Earlier, during Agriculture Questions, the talk had been not of Brussels horse-trading but of horse-eating. Tory Harry Greenway, a council member of the British Horse Society, demanded a promise from the well-insulated food minister, Nicholas Soames, that he would never eat horse. 'In this country we have no tradition of eating horses,' said the equestrian member for Ealing North. 'Our history, our culture and our fame was built on the backs of horses.'
Mr Soames, noted trencherman though he is, readily obliged. 'I have never, and I will never, eat a horse. To eat horse is something that is entirely alien to the people of Britain. We do not eat horses, but in the excellent single market to which we belong, we have to acknowledge that some of our friends have strange habits.'
The Government's friends in the Lords have developed a habit of joining with the opposition and inflicting defeats on the Police and Magistrates' Courts Bill. Only a shadow of its former self, the Bill completed its passage last night, but not before peers had knifed it again.

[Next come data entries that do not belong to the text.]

import Mathlib.LinearAlgebra.FiniteDimensional.Lemmas
import Mathlib.LinearAlgebra.Dimension.Constructions

/-!
# PneNP / ReslinSizeFromWidth — quadratic size–width law, part 1a: the common-subspace lemma

Helper file for the quadratic truncation of crux `ResLinSizeFromWidth` (stmt-PneNP-18932).
THE COMMON-SUBSPACE LEMMA: if `U₀, U₁, …, Uₘ` are subspaces of a finite-dimensional vector space
with `U_{i+1} ≤ U_i + ⟨e_i⟩` for every `i < m`, then for `j ≤ m` the intersection
`U_{m-j} ⊓ ⋯ ⊓ U_m` has dimension at least `dim U_m - j`.  Along a premise path of a Res(⊕)
refutation the spaces of equations of the lines' falsifying flats form such a chain, so the last
`k` lines of a path to a line of rank `≥ k` share a common equation — the counting step of the
quadratic size–width law.
-/

namespace Summit.PneNP.PneNP.Theorems

-- `Summit.PneNP.PneNP` repeats a path component by design (summit = sub-problem); silence the linter.
set_option linter.dupNamespace false

namespace ResLinSW
-- BEGIN BODY

open Module Submodule

section CommonSubspace

variable {K M : Type*} [DivisionRing K] [AddCommGroup M] [Module K M]

/-- The iterated intersection `C U m j = U (m-j) ⊓ U (m-j+1) ⊓ ⋯ ⊓ U m`. -/
def commonInter (U : ℕ → Submodule K M) (m : ℕ) : ℕ → Submodule K M
  | 0 => U m
  | j + 1 => U (m - (j + 1)) ⊓ commonInter U m j

/-- Members of the iterated intersection lie in each `U l`, `m - j ≤ l ≤ m`. -/
theorem mem_of_mem_commonInter {U : ℕ → Submodule K M} {m : ℕ} :
    ∀ {j : ℕ} {x : M}, x ∈ commonInter U m j → ∀ l, m - j ≤ l → l ≤ m → x ∈ U l
  | 0, x, hx, l, h1, h2 => by
    have : l = m := le_antisymm h2 (by simpa using h1)
    subst this
    exact hx
  | j + 1, x, hx, l, h1, h2 => by
    simp only [commonInter, Submodule.mem_inf] at hx
    by_cases hl : m - j ≤ l
    · exact mem_of_mem_commonInter hx.2 l hl h2
    · have : l = m - (j + 1) := by omega
      subst this
      exact hx.1

/-- The iterated intersection lies inside `U m`. -/
theorem commonInter_le (U : ℕ → Submodule K M) (m : ℕ) : ∀ j, commonInter U m j ≤ U m
  | 0 => le_rfl
  | j + 1 => inf_le_right.trans (commonInter_le U m j)

/-- The iterated intersection lies inside its first member `U (m - j)`. -/
theorem commonInter_le_first (U : ℕ → Submodule K M) (m : ℕ) :
    ∀ j, commonInter U m j ≤ U (m - j)
  | 0 => by simp [commonInter]
  | _ + 1 => inf_le_left

variable [FiniteDimensional K M]

/-- For `A ≤ B`: `dim (B ⊓ C) + dim A ≤ dim B + dim (A ⊓ C)` (the quotient `(B ⊓ C)/(A ⊓ C)`
embeds in `B/A`). -/
theorem finrank_inf_add_le_of_le {A B : Submodule K M} (hAB : A ≤ B) (C : Submodule K M) :
    finrank K ↥(B ⊓ C) + finrank K ↥A ≤ finrank K ↥B + finrank K ↥(A ⊓ C) := by
  have h := Submodule.finrank_sup_add_finrank_inf_eq A (B ⊓ C)
  have h1 : finrank K ↥(A ⊔ B ⊓ C) ≤ finrank K ↥B :=
    Submodule.finrank_mono (sup_le hAB inf_le_left)
  have h2 : A ⊓ (B ⊓ C) = A ⊓ C := by
    rw [← inf_assoc, inf_eq_left.2 hAB]
  rw [h2] at h
  omega

/-- Two subspaces of `T` meet in dimension at least `dim X + dim Y - dim T`. -/
theorem finrank_add_le_finrank_inf_add {X Y T : Submodule K M} (hX : X ≤ T) (hY : Y ≤ T) :
    finrank K ↥X + finrank K ↥Y ≤ finrank K ↥(X ⊓ Y) + finrank K ↥T := by
  have h := Submodule.finrank_sup_add_finrank_inf_eq X Y
  have h1 : finrank K ↥(X ⊔ Y) ≤ finrank K ↥T := Submodule.finrank_mono (sup_le hX hY)
  omega

/-- `dim (U ⊔ ⟨e⟩) ≤ dim U + 1`. -/
theorem finrank_sup_span_singleton_le (U : Submodule K M) (e : M) :
    finrank K ↥(U ⊔ K ∙ e) ≤ finrank K ↥U + 1 := by
  refine (Submodule.finrank_add_le_finrank_add_finrank _ _).trans ?_
  have : finrank K ↥(K ∙ e) ≤ 1 := by
    by_cases he : e = 0
    · rw [he, Submodule.span_zero_singleton, finrank_bot]
      exact zero_le_one
    · rw [finrank_span_singleton he]
  omega

/-- **Common-subspace lemma.** If `U (i+1) ≤ U i ⊔ ⟨e i⟩` for all `i < m`, then for `j ≤ m` the
intersection `U (m-j) ⊓ ⋯ ⊓ U m` has dimension at least `dim (U m) - j`. -/
theorem finrank_le_finrank_commonInter_add (U : ℕ → Submodule K M) (e : ℕ → M) (m : ℕ)
    (h : ∀ i < m, U (i + 1) ≤ U i ⊔ K ∙ e i) :
    ∀ j ≤ m, finrank K ↥(U m) ≤ finrank K ↥(commonInter U m j) + j
  | 0, _ => by
    show finrank K ↥(U m) ≤ finrank K ↥(U m) + 0
    simp
  | j + 1, hj => by
    have ih := finrank_le_finrank_commonInter_add U e m h j (by omega)
    -- notation: i := m - (j+1), so i + 1 = m - j
    set i := m - (j + 1) with hi
    have hi1 : i + 1 = m - j := by omega
    have him : i < m := by omega
    set V' : Submodule K M := U (i + 1) ⊓ U m with hV'
    set T : Submodule K M := (U i ⊔ K ∙ e i) ⊓ U m with hT
    have hT_le : finrank K ↥T + finrank K ↥(U i) ≤
        finrank K ↥(U i ⊔ K ∙ e i) + finrank K ↥(U i ⊓ U m) :=
      finrank_inf_add_le_of_le (le_sup_left : U i ≤ U i ⊔ K ∙ e i) (U m)
    have hsup : finrank K ↥(U i ⊔ K ∙ e i) ≤ finrank K ↥(U i) + 1 :=
      finrank_sup_span_singleton_le (U i) (e i)
    -- both U i ⊓ U m and V' lie in T
    have hX1 : U i ⊓ U m ≤ T := inf_le_inf_right (U m) le_sup_left
    have hX2 : V' ≤ T := inf_le_inf_right (U m) (h i him)
    have hstep := finrank_add_le_finrank_inf_add hX1 hX2
    -- C j ≤ V'
    have hCj : commonInter U m j ≤ V' := by
      refine le_inf ?_ (commonInter_le U m j)
      have := commonInter_le_first U m j
      rwa [← hi1] at this
    have hfin := finrank_add_le_finrank_inf_add (inf_le_right : U i ⊓ U m ⊓ V' ≤ V') hCj
    -- C (j+1) = U i ⊓ C j ⊇ (U i ⊓ U m ⊓ V') ⊓ C j
    have hC : U i ⊓ U m ⊓ V' ⊓ commonInter U m j ≤ commonInter U m (j + 1) := by
      show U i ⊓ U m ⊓ V' ⊓ commonInter U m j ≤ U (m - (j + 1)) ⊓ commonInter U m j
      rw [← hi]
      exact inf_le_inf_right _ (inf_le_left.trans inf_le_left)
    have hmono := Submodule.finrank_mono hC
    omega

end CommonSubspace

-- END BODY
end ResLinSW

end Summit.PneNP.PneNP.Theorems
/-- ★ **Exponential clustering bounds the Rayleigh quotient** (the spectral reading of a uniform decay rate): if `t` is log-convex with
`t₀ > 0` (e.g. `tₙ = ⟨ψ, Kⁿψ⟩` for a positive symmetric `K`) and `tₙ ≤ A·ρⁿ` for all `n` with `ρ > 0`, then `t₁/t₀ ≤ ρ`: a vector all of whose
time correlations decay at rate `ρ` has Rayleigh quotient at most `ρ`, WHATEVER the prefactor `A` (comparison principle with `sₙ = ρⁿ`).
[cite: RadeWestergren1999, §12.1] [cite: GolubVanLoan2013, §8.2] -/
theorem quot_zero_le_of_le_mul_pow {t : ℕ → ℝ} (ht0 : 0 < t 0) (htlc : ∀ n, t (n + 1) ^ 2 ≤ t n * t (n + 2))
    {A ρ : ℝ} (hρ : 0 < ρ) (hdom : ∀ n, t n ≤ A * ρ ^ n) : t 1 / t 0 ≤ ρ := by
  have hpos : ∀ n, 0 < ρ ^ n := fun n => pow_pos hρ n
  have hq : ∀ n, ρ ^ (n + 1) / ρ ^ n = ρ := fun n => by
    rw [pow_succ, mul_comm, mul_div_assoc, div_self (hpos n).ne', mul_one]
  have hbdd : ∀ n, ρ ^ (n + 1) / ρ ^ n ≤ ρ := fun n => (hq n).le
  have h := quot_zero_le_ciSup_of_le_mul (s := fun n => ρ ^ n) hpos hbdd ht0 htlc hdom
  have hsup : (⨆ k, ρ ^ (k + 1) / ρ ^ k) = ρ := by
    simp_rw [hq]; exact ciSup_const
  simpa [hsup] using h

/-- The same with the decay hypothesis only EVENTUALLY normalised: `tₙ ≤ A·ρⁿ` for all `n` and `t₀ > 0` give, for every `m` with `t` positive,
the quotient bound at the origin; stated here as the contrapositive-free monotone consequence `tₙ₊₁/tₙ ≤ ρ` for ALL `n` when `t` is positive
(quotients are nondecreasing and their supremum is `≤ ρ`). [cite: RadeWestergren1999, §12.1] -/
theorem quot_le_of_le_mul_pow {t : ℕ → ℝ} (htpos : ∀ n, 0 < t n) (htlc : ∀ n, t (n + 1) ^ 2 ≤ t n * t (n + 2))
    {A ρ : ℝ} (hρ : 0 < ρ) (hdom : ∀ n, t n ≤ A * ρ ^ n) (n : ℕ) : t (n + 1) / t n ≤ ρ := by
  -- apply the previous lemma to the shifted sequence `k ↦ t (n + k)`, dominated by `(A ρⁿ)·ρᵏ`
  have h := quot_zero_le_of_le_mul_pow (t := fun k => t (n + k)) (by simpa using htpos n)
    (fun k => by simpa [add_assoc] using htlc (n + k)) hρ
    (A := A * ρ ^ n) (fun k => by simpa [pow_add, mul_assoc] using hdom (n + k))
  simpa using h

end Seq

/-! ## §2 Schwarz constants of a positive symmetric operator with respect to a positive symmetric bilinear form -/

section Bilin

variable {V : Type*} [AddCommGroup V] [Module ℝ V]

/-- **Cauchy–Schwarz for a symmetric positive-semidefinite bilinear form** (no definiteness, no completeness): `B(x,y)² ≤ B(x,x)·B(y,y)`.
(Nonnegativity of the quadratic `t ↦ B(x+ty, x+ty)` and the discriminant.) [folklore] -/
private theorem bilin_sq_le (B : V →ₗ[ℝ] V →ₗ[ℝ] ℝ) (hsymm : ∀ x y, B x y = B y x) (hpos : ∀ x, 0 ≤ B x x) (x y : V) :
    (B x y) ^ 2 ≤ B x x * B y y := by
  have hquad : ∀ t : ℝ, 0 ≤ B y y * (t * t) + 2 * B x y * t + B x x := by
    intro t
    have h := hpos (x + t • y)
    have e : B (x + t • y) (x + t • y) = B y y * (t * t) + 2 * B x y * t + B x x := by
      simp only [map_add, map_smul, LinearMap.add_apply, LinearMap.smul_apply, smul_eq_mul, hsymm y x]
      ring
    rwa [e] at h
  have hd := discrim_le_zero hquad
  rw [discrim] at hd
  nlinarith [hd]

variable (B : V →ₗ[ℝ] V →ₗ[ℝ] ℝ) (K : V →ₗ[ℝ] V) (v : V)

/-- `B`-symmetry transports one power of `K` across the form along the orbit: `B(Kⁱv, K^{j+1}v) = B(K^{i+1}v, Kʲv)`.
[cite: RadeWestergren1999, §12.1 (Schwarz' constants «independent of m»)] -/
theorem bilin_iterate_succ (hK : ∀ x y, B (K x) y = B x (K y)) (i j : ℕ) :
    B (K^[i] v) (K^[j + 1] v) = B (K^[i + 1] v) (K^[j] v) := by
  rw [Function.iterate_succ_apply', Function.iterate_succ_apply', hK]

/-- ★ **The Schwarz constants do not depend on the split** («independent of `m`»): `B(Kⁱv, Kʲv) = B(v, K^{i+j}v)`.
[cite: RadeWestergren1999, §12.1 (Schwarz' constants)] -/
theorem bilin_iterate_iterate (hK : ∀ x y, B (K x) y = B x (K y)) (i j : ℕ) :
    B (K^[i] v) (K^[j] v) = B v (K^[i + j] v) := by
  induction i generalizing j with
  | zero => simp
  | succ i ih =>
    rw [← bilin_iterate_succ B K v hK i j, ih (j + 1)]
    congr 2
    omega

The Bill provided for the abolition of the ranks of superintendent and chief inspector, but by 133 votes to 107 during the Third Reading debate, a cross-party amendment was carried to allow only one of the two ranks to be scrapped.

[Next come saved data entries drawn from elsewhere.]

/-!
# Upper bounds for the de Bruijn–Newman constant: the Polymath 15 criterion and `Λ ≤ 0.2`

Trunk T-ANT (`Literature/NumberTheory/LFunctions`); companion of `Equivalents.lean` for the named
fact `Literature.NumberTheory.LFunctions.platt_trudgian` (`Λ ≤ 0.2`: D. Platt, T. Trudgian, *The Riemann hypothesis is true
up to `3·10¹²`*, Bull. LMS 53 (2021), **Cor. 2**), in the normalisation
`H_t(z) = ∫₀^∞ e^{tu²} Φ(u) cos(zu) du` of `DeBruijnNewman.lean` (= Polymath 15, eq. (4);
Rodgers–Tao 2020, eq. (1)).

## The printed proof of `Λ ≤ 0.2` and its decomposition

Platt–Trudgian 2021, §3.4: "The second row in Table 1 on page 65 of [Poly] shows [the `X` in
Table 1 corresponds to `2H`] that one may take `Λ ≤ 0.2` provided one has shown `H > 2.51·10¹²`.
This leads to the following. **Corollary 2.** We have `Λ ≤ 0.2`." So Cor. 2 is the conjunction of
three inputs and a two-line glue:

* **F1** (Platt–Trudgian 2021, Thm. 1; certified computation): RH holds up to height
  `H = 3 000 175 332 800` — the tree's named fact `Literature.NumberTheory.LFunctions.platt_trudgian_numerical_rh`
  (`RHWave0.lean`).
* **F2** (Polymath 15, Res. Math. Sci. 6 (2019), **Thm. 1.2**, "upper bound criterion"; an analytic
  theorem): if `t₀, X > 0`, `0 < y₀ ≤ 1` satisfy (i) no zeros `ζ(σ + iT) = 0` with
  `(1 + y₀)/2 ≤ σ ≤ 1`, `0 ≤ T ≤ X/2`; (ii) no zeros `H_{t₀}(x + iy) = 0` with `x ≥ X + √(1 − y₀²)`,
  `y₀ ≤ y ≤ √(1 − 2t₀)`; (iii) no zeros `H_t(x + iy) = 0` with `X ≤ x ≤ X + √(1 − y₀²)`,
  `√(y₀² + 2(t₀ − t)) ≤ y ≤ √(1 − 2t)`, `0 ≤ t ≤ t₀`; then `Λ ≤ t₀ + y₀²/2`. Vendored as the named
  fact `Literature.NumberTheory.LFunctions.Polymath15.upper_bound_criterion`, with the three hypotheses as the definitions
  `Literature.NumberTheory.LFunctions.Polymath15.InitialZeroFree`, `FinalZeroFree`, `BarrierZeroFree`. Its printed proof (§3):
  Prop. 3.1 (dynamics of a single zero: implicit function theorem, Hadamard factorisation, Hermite
  expansion at a repeated zero), Thm. 3.2 (de Bruijn 1950, Thm. 13; **proved** here as
  `Literature.NumberTheory.LFunctions.de_bruijn_strip_shrinking_holds` from the tree's `Literature.Analysis.Complex.DeBruijn1950.rootsInStrip_gaussian`)
  and Prop. 3.3 (the barrier/continuity argument).
* **F3** (Polymath 15, §10, Table 1 "Conditional `Λ` Results", row 2; certified computation):
  hypotheses (ii) and (iii) hold for `X = 5·10¹² + 194858`, `t₀ = 0.186`, `y₀ = 0.16733`
  (`t₀ + y₀²/2 = 0.19999966…`). Vendored as the named fact `Literature.NumberTheory.LFunctions.Polymath15.table1_row2`.
* Glue (PROVED, `Literature.NumberTheory.LFunctions.platt_trudgian_of_polymath15`): F1 gives (i) because
  `X/2 = 2.5·10¹² + 97429 ≤ H` and `ζ` has no real zeros in `[ (1 + y₀)/2, 1 ]`
  (`Literature.NumberTheory.LFunctions.Polymath15.initialZeroFree_of_numerical_rh`, from `ZetaRealAxis.lean` and Mathlib's
  `riemannZeta_ne_zero_of_one_le_re`); F2 then gives `H_t` real-rooted for `t > 0.19999966…`,
  in particular for `t > 1/5`, which is `Literature.NumberTheory.LFunctions.platt_trudgian`.

F1 and F3 are computer verifications (F1: the lowest `12 363 153 437 138` zeros; F3: a mesh
evaluation of a Riemann–Siegel type approximation to `20` digits along a barrier at `x ≈ 5·10¹²`),
so `platt_trudgian` remains a named fact; this file makes its exact inputs explicit. F2 is reduced
here, as in print (p. 10), to Polymath 15, **Prop. 3.3**
(`Literature.NumberTheory.LFunctions.Polymath15.zero_free_region_criterion`, named fact) by
`Literature.NumberTheory.LFunctions.Polymath15.upper_bound_criterion_of_zero_free_region_criterion` (PROVED, from
`de_bruijn_strip_shrinking_holds` and the dictionary `H_0(x + iy) = 0 ⟹ ζ((1 + y)/2 + ix/2) = 0`,
`riemannZeta_eq_zero_of_deBruijnH_zero_eq_zero`), and **Prop. 3.3 — hence F2 — is PROVED** in the
companion file `DeBruijnNewmanUpperBoundProofs.lean` (`Polymath15.zero_free_region_criterion_holds`,
`Polymath15.upper_bound_criterion_holds`; there `RH.platt_trudgian_of_numerics` derives
`platt_trudgian` from F1 and F3 alone).

## Also recorded

* `Literature.NumberTheory.LFunctions.Polymath15.new_upper_bound`: Polymath 15, Thm. 1.1, `Λ ≤ 0.22` (named fact; it follows from
  `platt_trudgian`, `Literature.NumberTheory.LFunctions.Polymath15.new_upper_bound_of_platt_trudgian`).
* `Literature.NumberTheory.LFunctions.de_bruijn_strip_shrinking` / `de_bruijn_strip_shrinking_holds` (**proved**): de Bruijn's
  Theorem 13 in the one-sided, shrinking-strip form printed as Polymath 15, Thm. 3.2 ("no zeros of
  `H_{t₀}` with `y > y₀` ⟹ for `t > t₀` no zeros of `H_t` with `y > max(y₀² − 2(t − t₀), 0)^{1/2}`;
  in particular `Λ ≤ t₀ + y₀²/2`": `hasOnlyRealZeros_deBruijnH_of_im_le`). This is only a
  repackaging of results already in the tree: de Bruijn's Thm. 13 for trigonometric integrals is
  `Literature.Analysis.Complex.DeBruijn1950.rootsInStrip_gaussian` (`Literature/Analysis/Complex/DeBruijnStripShift.lean`)
  and the two-sided endpoint form `Literature.NumberTheory.LFunctions.de_bruijn_strip` is already discharged
  (`Literature.NumberTheory.LFunctions.de_bruijn_strip_holds`, `DeBruijnNewmanConstProofs.lean`, whose glue —
  `2H_t = ∫ F_t e^{izs}`, `F_t e^{λ²s²/2} = F_{t+λ²/2}` — is reused verbatim); the passage from the
  one-sided hypothesis to de Bruijn's two-sided strip is the conjugation symmetry
  `Literature.NumberTheory.LFunctions.deBruijnH_conj` (proved here).

All statements about `Λ` are `sInf`-free (`∀ t > c, HasOnlyRealZeros (deBruijnH t)` for `Λ ≤ c`),
as in `DeBruijnNewman.lean`/`Equivalents.lean`; convert with `Literature.NumberTheory.LFunctions.deBruijnNewmanConst_le_iff_holds`
(`RH.deBruijnNewmanConst_le_of_polymath15`).

## References

* D. J. Platt, T. S. Trudgian, *The Riemann hypothesis is true up to `3·10¹²`*, Bull. Lond. Math.
  Soc. 53 (2021) 792–797, Thm. 1, §3.4, Cor. 2 (arXiv:2004.09765).
* D. H. J. Polymath, *Effective approximation of heat flow evolution of the Riemann `ξ` function,
  and a new upper bound for the de Bruijn–Newman constant*, Res. Math. Sci. 6 (2019), Paper 31
  (arXiv:1904.12438): Thms. 1.1, 1.2; §3 (Prop. 3.1, Thm. 3.2, Prop. 3.3); §10, Table 1.
* N. G. de Bruijn, *The roots of trigonometric integrals*, Duke Math. J. 17 (1950) 197–226, Thm. 13.
* E. C. Titchmarsh, *The Theory of the Riemann Zeta-Function*, 2nd ed. (1986), §2.12.
-/

noncomputable section

open Complex MeasureTheory

namespace Literature.NumberTheory.LFunctions

/-! ## Conjugation symmetry of `H_t` -/

/-- `H_t(z̄) = conj (H_t(z))`: the functional equation `H_t = H_t^*` (Polymath 15, §1: "each of
the `H_t` are entire even functions with functional equation `H_t(z̄) = \overline{H_t(z)}`"),
immediate from the integral `H_t(z) = ∫₀^∞ e^{tu²} Φ(u) cos(zu) du` with real `e^{tu²} Φ(u)`.
[cite: Polymath2019, §1] -/
theorem deBruijnH_conj (t : ℝ) (z : ℂ) :
    deBruijnH t (starRingEnd ℂ z) = starRingEnd ℂ (deBruijnH t z) := by
  rw [deBruijnH, deBruijnH, ← integral_conj]
  refine integral_congr_ae (Filter.Eventually.of_forall fun u ↦ ?_)
  simp only [map_mul, Complex.conj_ofReal, ← Complex.cos_conj]

/-- The zero set of `H_t` is invariant under complex conjugation. [cite: Polymath2019, §1] -/
theorem deBruijnH_conj_eq_zero {t : ℝ} {z : ℂ} (hz : deBruijnH t z = 0) :
    deBruijnH t (starRingEnd ℂ z) = 0 := by
  rw [deBruijnH_conj, hz, map_zero]

/-! ## de Bruijn's bound (Theorem 13) in the one-sided shrinking-strip form (proved) -/

/-- de Bruijn 1950, Thm. 13, in the one-sided shrinking-strip form printed as Polymath 15,
Thm. 3.2 (the statement; proved below as `de_bruijn_strip_shrinking_holds`). Suppose `t₀ ∈ ℝ` and
`y₀ > 0` are such that there are no zeros `H_{t₀}(x + iy) = 0` with `x ∈ ℝ` and `y > y₀`. Then for
any `t > t₀` there are no zeros `H_t(x + iy) = 0` with `x ∈ ℝ` and
`y > max(y₀² − 2(t − t₀), 0)^{1/2}`. ("In particular one has `Λ ≤ t₀ + y₀²/2`":
`hasOnlyRealZeros_deBruijnH_of_im_le`.)
[cite: Polymath2019, Thm. 3.2] [cite: Bruijn1950, Thm. 13] -/
def de_bruijn_strip_shrinking : Prop :=
  ∀ t₀ y₀ : ℝ, 0 < y₀ → (∀ z : ℂ, deBruijnH t₀ z = 0 → z.im ≤ y₀) →
    ∀ t : ℝ, t₀ < t → ∀ z : ℂ, deBruijnH t z = 0 →
      z.im ≤ Real.sqrt (max (y₀ ^ 2 - 2 * (t - t₀)) 0)

/-- A one-sided bound `Im z ≤ y₀` on the zeros of `H_t` is a two-sided one, `|Im z| ≤ y₀`
(de Bruijn's `RootsInStrip`), by the conjugation symmetry of the zero set.
[cite: Polymath2019, §3] -/
theorem rootsInStrip_deBruijnH_of_im_le {t y₀ : ℝ} (hup : ∀ z : ℂ, deBruijnH t z = 0 → z.im ≤ y₀) :
    Literature.Analysis.Complex.RootsInStrip (deBruijnH t) y₀ := by
  intro z hz
  have h1 := hup z hz
  have h2 := hup _ (deBruijnH_conj_eq_zero hz)
  rw [Complex.conj_im] at h2
  exact abs_le.2 ⟨by linarith, h1⟩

Pressure from senior figures such as Lord Whitelaw and Lord Taylor, the Lord Chief Justice, has already forced a string of retreats from, among others, plans for Home Office-controlled police authorities and performance- related pay for justices' clerks.
In an item in this column yesterday on armed forces acting for the United Nations, support for the Gurkhas as peacekeepers should have been attributed to Lord Holme of Cheltenham. It was he, not Lord Callaghan of Cardiff, who said that instead of being subjected to 'death by a thousand cuts' the Brigade of Gurkhas should be used to keep the international peace.